DATA PROVIDED below:

import Literature.NumberTheory.EllipticCurves.IwasawaSelmerDualProofs
import Literature.NumberTheory.EllipticCurves.H1UnramifiedFinite
import HarnessLib

/-!
# Descent of torsion-valued continuous cocycles along a FINITE (possibly wild) layer:
# elementary corestriction + divisibility of `H¹(G, M[p^∞])` — row T-CG-W file F3a
# (cell `b2b-bsdres`, team n1011; seat n1011-p05 GEN 10)

HONEST FRAMING (cell `b2b-bsdres`, run/shared/lean/b2b/bsd-rank1-residual/, verbatim in every
file): the goal of the cell is to DELETE the COMBINATION-SHAPED residual classes of the
Birch–Swinnerton-Dyer formula for ALL analytic-rank `≤ 1` elliptic curves over `ℚ` — "full BSD
formula for every rank `≤ 1` curve in class `C`" assembled STRICTLY from published theorems — so
that the rank-`≤ 1` remainder becomes exactly the CONSTRUCTION-SHAPED classes, which are TYPED
(missing-input `Prop`s), NOT attempted. This is not "finishing BSD". Team n1011 / class O6 of
RESIDUAL-MAP §I (WILD potentially supersingular additive `3`): research route; ABSTRACT TOOL
theorems of continuous group cohomology (no curve, no field); 0 definitions, 0 named facts;
nothing booked, no mark moves, closes nothing.

## Why

S1 (`Additive/GoodModelNoLocalCondition`) descends "no local condition at `v` over `K_∞`" from a
level fixing the good supersingular model by PRIME-TO-`p` corestriction
(`TameDescent.strictKer_le_localKerOver_kerSubgroup_of_index_coprime`, p05 F2). On class O6
(`p = 3`, Kodaira II/IV/IV*/II*) the model-fixing layer is WILD. The printed descent ([CoGr] §4
Props. 4.3/4.8 as quoted by Coates, LNM 1716 p. 32; Greenberg LNM 1716 pp. 74–75, 84, 105) uses
`cd_p(G_{(F_∞)_η}) = 1` in the form "`H¹((F_∞)_η, E[p^∞])` is divisible" (Greenberg p. 105 with
Lemma 4.5). This file isolates the group-cohomological mechanism, with the divisibility as an
explicit hypothesis `hdiv`.

## What (ABSTRACT: a topological group `G`, a discrete `G`-module `M`, a prime `p`, the
`p`-primary torsion `M[p^∞] = AddCommGroup.primaryComponent M p` with its induced `G`-action)

* `Descent.exists_index_nsmul_eq_smul_sub` — ELEMENTARY CORESTRICTION: a crossed homomorphism
  `φ : G → M` vanishing on a subgroup `N` of finite index satisfies `[G : N] • φ = ∂b`,
  `b = −Σ_{q ∈ G/N} φ(q.out)` (Serre, *Galois Cohomology* I.§2.4: `cor ∘ res = [G : N]`, here on
  cocycles trivial on `N`; pure algebra, no topology, no normality).
* `Descent.exists_sub_pow_smul_eq_smul_sub` — if `H¹(G, M[p^∞])` is `p`-divisible, a
  torsion-valued continuous crossed homomorphism `F` is `p^s F' + ∂m` with `F'` torsion-valued.
* **`Descent.exists_eq_smul_sub_of_divisible_of_level`** — THE DESCENT for COMPACT `G`: if
  `H¹(G, M[p^∞])` is `p`-divisible (`hdiv`) and torsion-valued continuous crossed homomorphisms
  are principal ON a finite-index subgroup `N` (`hlevel`), they are principal on `G`:
  `[F] = p^s [F']`, `s = [G : N]`; `F' − ∂a₁` vanishes on `N` so `s [F'] = 0`; `p^{k'} [F'] = 0`
  (compactness: `IwasawaDual.exists_pow_smul_oneCocycleClass_eq_zero`); `gcd(s, p^{k'}) ∣ p^s`
  (`p^t ≤ s < p^s`); hence `[F] = 0`. No normality and NO coprimality of `[G : N]` to `p`.
* `Descent.exists_eq_smul_sub_of_coprime_of_level` (APPEND, addendum A2) — the COPRIME-INDEX form:
  no `hdiv`, `[G : N]` prime to `p` (`gcd([G:N], p^{k'}) = 1`): the cocycle form of the
  prime-to-`p` restriction/corestriction descent.

Consumer: `Additive/GoodModelNoLocalConditionDescent.lean` (F3b: `G = (ker κ)_v`,
`M = E(K̄_v)`, `N = G ∩ Gal(K̄_v/M₁)`).

References: J.-P. Serre, *Galois Cohomology* I.§2.4 [SerreGaloisCohomology1997]; R. Greenberg,
LNM 1716 (1999) §2 pp. 74–75, §4 p. 105 (Lemma 4.5) [GreenbergLNM1716]; J. Coates, LNM 1716
pp. 31–32; [CoatesGreenberg1996] §4 Props. 4.3, 4.8; skeleton `cells/n1011/skel/T-CG-W.md`.
-/

noncomputable section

End of DATA PROVIDED.

**REQUIRED WORK**: Your answer must be the lines from the one holding "are principal ON a" to the end of the listing above, exactly as written and nothing else.

**TASK RESPONSE**:
  are principal ON a finite-index subgroup `N` (`hlevel`), they are principal on `G`:
  `[F] = p^s [F']`, `s = [G : N]`; `F' − ∂a₁` vanishes on `N` so `s [F'] = 0`; `p^{k'} [F'] = 0`
  (compactness: `IwasawaDual.exists_pow_smul_oneCocycleClass_eq_zero`); `gcd(s, p^{k'}) ∣ p^s`
  (`p^t ≤ s < p^s`); hence `[F] = 0`. No normality and NO coprimality of `[G : N]` to `p`.
* `Descent.exists_eq_smul_sub_of_coprime_of_level` (APPEND, addendum A2) — the COPRIME-INDEX form:
  no `hdiv`, `[G : N]` prime to `p` (`gcd([G:N], p^{k'}) = 1`): the cocycle form of the
  prime-to-`p` restriction/corestriction descent.

Consumer: `Additive/GoodModelNoLocalConditionDescent.lean` (F3b: `G = (ker κ)_v`,
`M = E(K̄_v)`, `N = G ∩ Gal(K̄_v/M₁)`).

References: J.-P. Serre, *Galois Cohomology* I.§2.4 [SerreGaloisCohomology1997]; R. Greenberg,
LNM 1716 (1999) §2 pp. 74–75, §4 p. 105 (Lemma 4.5) [GreenbergLNM1716]; J. Coates, LNM 1716
pp. 31–32; [CoatesGreenberg1996] §4 Props. 4.3, 4.8; skeleton `cells/n1011/skel/T-CG-W.md`.
-/

noncomputable section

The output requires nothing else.